## EXERCISE
Look below for the line containing "(hP : ∀ x i b, i". Output it and each remaining line of the entries exactly, and nothing else.

(Collected data)
import Summits.QuantumAdvantage.QuantumAdvantage.Theorems.StabilizerDialAntipodalB

/-! # StabilizerDialAntipodalC — part 3/5 (mechanical split for landing of `StabilizerDialAntipodal`; content verbatim; scopes re-opened with their variables) -/

set_option linter.dupNamespace false
noncomputable section
open scoped Classical

namespace Summit.QuantumAdvantage.QuantumAdvantage.Theorems.StabilizerDial
open Finset
open Literature.Computability.QuantumComplexity Literature.Computability.QuantumComplexity.RingHLF
open Literature.Computability.MetaComplexity Literature.Computability.MetaComplexity.Smolensky
open Summit.QuantumAdvantage.AdviceFreeQNC0
open Summit.QuantumAdvantage.QuantumAdvantage.Theorems.HolonomyDial (selP selP_mem selP_apply xorP xorP_mem
  xorP_apply_bool tPoly tPoly_mem tPoly_apply mono_singleton_apply card_odd_le)
open Summit.QuantumAdvantage.QuantumAdvantage.Theorems.AnchorDial (outB dev card_odd_ge)
open Summit.QuantumAdvantage.QuantumAdvantage.Theorems.LocusDial (Coverable FewLocus)
variable {N : ℕ}

/-- **SUB-CUBE HOMOGENEITY**: a predicate ignoring the coordinates in `R` has `2^{|R|}` times its count on any `R`-sub-cube. -/
theorem card_filter_subcube (R : Finset (Fin N)) (w : Fin N → Bool) (P : (Fin N → Bool) → Prop) [DecidablePred P]
    (hP : ∀ x i b, i ∈ R → P x → P (Function.update x i b)) :
    (univ.filter P).card = 2 ^ R.card * (univ.filter fun x => (∀ i ∈ R, x i = w i) ∧ P x).card := by
  induction R using Finset.induction_on generalizing P with
  | empty => simp
  | @insert i R hi ih =>
    rw [ih P (fun x j b hj => hP x j b (Finset.mem_insert_of_mem hj)), Finset.card_insert_of_notMem hi, pow_succ,
      mul_assoc]
    congr 1
    rw [card_filter_update_inv i (w i) (fun x => (∀ j ∈ R, x j = w j) ∧ P x) ?_]
    · congr 2; ext x; simp only [mem_filter, mem_univ, true_and, Finset.forall_mem_insert]; tauto
    · rintro x b ⟨h1, h2⟩
      exact ⟨fun j hj => by rw [Function.update_apply, if_neg (by rintro rfl; exact hi hj)]; exact h1 j hj,
        hP x i b (Finset.mem_insert_self _ _) h2⟩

## COMPLETED TASK
    (hP : ∀ x i b, i ∈ R → P x → P (Function.update x i b)) :
    (univ.filter P).card = 2 ^ R.card * (univ.filter fun x => (∀ i ∈ R, x i = w i) ∧ P x).card := by
  induction R using Finset.induction_on generalizing P with
  | empty => simp
  | @insert i R hi ih =>
    rw [ih P (fun x j b hj => hP x j b (Finset.mem_insert_of_mem hj)), Finset.card_insert_of_notMem hi, pow_succ,
      mul_assoc]
    congr 1
    rw [card_filter_update_inv i (w i) (fun x => (∀ j ∈ R, x j = w j) ∧ P x) ?_]
    · congr 2; ext x; simp only [mem_filter, mem_univ, true_and, Finset.forall_mem_insert]; tauto
    · rintro x b ⟨h1, h2⟩
      exact ⟨fun j hj => by rw [Function.update_apply, if_neg (by rintro rfl; exact hi hj)]; exact h1 j hj,
        hP x i b (Finset.mem_insert_self _ _) h2⟩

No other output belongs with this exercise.